Restate each entry shown beneath this instruction, keeping its wording intact.

*** Data extracts Section Begins ***

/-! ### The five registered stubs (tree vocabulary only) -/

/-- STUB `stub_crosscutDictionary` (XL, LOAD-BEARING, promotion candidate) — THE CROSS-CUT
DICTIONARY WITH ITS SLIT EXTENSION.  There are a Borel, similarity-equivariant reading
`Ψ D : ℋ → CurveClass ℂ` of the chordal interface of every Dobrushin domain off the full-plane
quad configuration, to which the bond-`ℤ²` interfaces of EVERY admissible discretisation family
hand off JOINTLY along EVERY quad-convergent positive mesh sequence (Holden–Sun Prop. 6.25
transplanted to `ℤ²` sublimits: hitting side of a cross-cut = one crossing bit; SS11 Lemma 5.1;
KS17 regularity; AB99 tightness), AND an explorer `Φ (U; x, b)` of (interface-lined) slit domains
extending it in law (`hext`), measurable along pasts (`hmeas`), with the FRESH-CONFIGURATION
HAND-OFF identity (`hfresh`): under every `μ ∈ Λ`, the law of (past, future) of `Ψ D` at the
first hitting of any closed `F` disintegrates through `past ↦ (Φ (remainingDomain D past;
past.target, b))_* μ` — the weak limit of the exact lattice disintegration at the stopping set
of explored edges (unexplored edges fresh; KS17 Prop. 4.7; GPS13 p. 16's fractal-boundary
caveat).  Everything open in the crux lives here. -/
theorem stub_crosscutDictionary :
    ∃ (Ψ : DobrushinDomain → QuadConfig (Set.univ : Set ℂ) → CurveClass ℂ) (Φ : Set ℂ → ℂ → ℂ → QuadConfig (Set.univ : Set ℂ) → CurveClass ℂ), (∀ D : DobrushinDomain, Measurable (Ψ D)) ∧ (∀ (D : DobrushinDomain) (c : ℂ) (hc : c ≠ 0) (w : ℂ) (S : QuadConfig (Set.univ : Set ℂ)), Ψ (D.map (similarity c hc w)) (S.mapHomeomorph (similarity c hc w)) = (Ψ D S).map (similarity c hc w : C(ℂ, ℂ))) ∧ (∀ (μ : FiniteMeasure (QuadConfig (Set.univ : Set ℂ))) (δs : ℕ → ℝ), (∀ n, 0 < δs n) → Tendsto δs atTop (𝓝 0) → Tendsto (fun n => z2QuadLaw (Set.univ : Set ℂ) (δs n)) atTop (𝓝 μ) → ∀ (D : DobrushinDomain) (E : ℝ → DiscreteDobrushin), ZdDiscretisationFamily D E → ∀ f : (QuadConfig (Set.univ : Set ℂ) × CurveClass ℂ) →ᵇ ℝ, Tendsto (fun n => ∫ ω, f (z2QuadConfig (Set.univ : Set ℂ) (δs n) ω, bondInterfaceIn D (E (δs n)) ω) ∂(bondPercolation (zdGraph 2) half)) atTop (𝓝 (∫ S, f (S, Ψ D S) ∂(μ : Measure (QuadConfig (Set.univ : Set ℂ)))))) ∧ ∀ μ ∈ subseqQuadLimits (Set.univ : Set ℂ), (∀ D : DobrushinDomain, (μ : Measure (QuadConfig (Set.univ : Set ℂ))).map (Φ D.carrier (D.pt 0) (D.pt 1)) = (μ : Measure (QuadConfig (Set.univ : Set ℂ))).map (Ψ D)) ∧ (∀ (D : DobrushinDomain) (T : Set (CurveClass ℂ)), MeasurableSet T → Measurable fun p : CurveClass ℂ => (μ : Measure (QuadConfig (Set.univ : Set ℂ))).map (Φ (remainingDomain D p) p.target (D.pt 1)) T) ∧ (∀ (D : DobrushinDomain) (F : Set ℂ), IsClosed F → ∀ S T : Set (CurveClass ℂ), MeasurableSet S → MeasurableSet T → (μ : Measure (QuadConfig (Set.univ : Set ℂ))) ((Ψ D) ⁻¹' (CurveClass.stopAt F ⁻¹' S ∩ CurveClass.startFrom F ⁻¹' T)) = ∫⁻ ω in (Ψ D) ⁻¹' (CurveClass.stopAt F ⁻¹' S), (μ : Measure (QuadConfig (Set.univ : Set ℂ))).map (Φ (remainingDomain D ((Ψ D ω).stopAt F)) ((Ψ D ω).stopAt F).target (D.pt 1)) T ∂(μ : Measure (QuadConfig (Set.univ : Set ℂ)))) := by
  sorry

*** Data extracts Section Ends ***

* _Solved exercise_:
/-! ### The five registered stubs (tree vocabulary only) -/

/-- STUB `stub_crosscutDictionary` (XL, LOAD-BEARING, promotion candidate) — THE CROSS-CUT
DICTIONARY WITH ITS SLIT EXTENSION.  There are a Borel, similarity-equivariant reading
`Ψ D : ℋ → CurveClass ℂ` of the chordal interface of every Dobrushin domain off the full-plane
quad configuration, to which the bond-`ℤ²` interfaces of EVERY admissible discretisation family
hand off JOINTLY along EVERY quad-convergent positive mesh sequence (Holden–Sun Prop. 6.25
transplanted to `ℤ²` sublimits: hitting side of a cross-cut = one crossing bit; SS11 Lemma 5.1;
KS17 regularity; AB99 tightness), AND an explorer `Φ (U; x, b)` of (interface-lined) slit domains
extending it in law (`hext`), measurable along pasts (`hmeas`), with the FRESH-CONFIGURATION
HAND-OFF identity (`hfresh`): under every `μ ∈ Λ`, the law of (past, future) of `Ψ D` at the
first hitting of any closed `F` disintegrates through `past ↦ (Φ (remainingDomain D past;
past.target, b))_* μ` — the weak limit of the exact lattice disintegration at the stopping set
of explored edges (unexplored edges fresh; KS17 Prop. 4.7; GPS13 p. 16's fractal-boundary
caveat).  Everything open in the crux lives here. -/
theorem stub_crosscutDictionary :
    ∃ (Ψ : DobrushinDomain → QuadConfig (Set.univ : Set ℂ) → CurveClass ℂ) (Φ : Set ℂ → ℂ → ℂ → QuadConfig (Set.univ : Set ℂ) → CurveClass ℂ), (∀ D : DobrushinDomain, Measurable (Ψ D)) ∧ (∀ (D : DobrushinDomain) (c : ℂ) (hc : c ≠ 0) (w : ℂ) (S : QuadConfig (Set.univ : Set ℂ)), Ψ (D.map (similarity c hc w)) (S.mapHomeomorph (similarity c hc w)) = (Ψ D S).map (similarity c hc w : C(ℂ, ℂ))) ∧ (∀ (μ : FiniteMeasure (QuadConfig (Set.univ : Set ℂ))) (δs : ℕ → ℝ), (∀ n, 0 < δs n) → Tendsto δs atTop (𝓝 0) → Tendsto (fun n => z2QuadLaw (Set.univ : Set ℂ) (δs n)) atTop (𝓝 μ) → ∀ (D : DobrushinDomain) (E : ℝ → DiscreteDobrushin), ZdDiscretisationFamily D E → ∀ f : (QuadConfig (Set.univ : Set ℂ) × CurveClass ℂ) →ᵇ ℝ, Tendsto (fun n => ∫ ω, f (z2QuadConfig (Set.univ : Set ℂ) (δs n) ω, bondInterfaceIn D (E (δs n)) ω) ∂(bondPercolation (zdGraph 2) half)) atTop (𝓝 (∫ S, f (S, Ψ D S) ∂(μ : Measure (QuadConfig (Set.univ : Set ℂ)))))) ∧ ∀ μ ∈ subseqQuadLimits (Set.univ : Set ℂ), (∀ D : DobrushinDomain, (μ : Measure (QuadConfig (Set.univ : Set ℂ))).map (Φ D.carrier (D.pt 0) (D.pt 1)) = (μ : Measure (QuadConfig (Set.univ : Set ℂ))).map (Ψ D)) ∧ (∀ (D : DobrushinDomain) (T : Set (CurveClass ℂ)), MeasurableSet T → Measurable fun p : CurveClass ℂ => (μ : Measure (QuadConfig (Set.univ : Set ℂ))).map (Φ (remainingDomain D p) p.target (D.pt 1)) T) ∧ (∀ (D : DobrushinDomain) (F : Set ℂ), IsClosed F → ∀ S T : Set (CurveClass ℂ), MeasurableSet S → MeasurableSet T → (μ : Measure (QuadConfig (Set.univ : Set ℂ))) ((Ψ D) ⁻¹' (CurveClass.stopAt F ⁻¹' S ∩ CurveClass.startFrom F ⁻¹' T)) = ∫⁻ ω in (Ψ D) ⁻¹' (CurveClass.stopAt F ⁻¹' S), (μ : Measure (QuadConfig (Set.univ : Set ℂ))).map (Φ (remainingDomain D ((Ψ D ω).stopAt F)) ((Ψ D ω).stopAt F).target (D.pt 1)) T ∂(μ : Measure (QuadConfig (Set.univ : Set ℂ)))) := by
  sorry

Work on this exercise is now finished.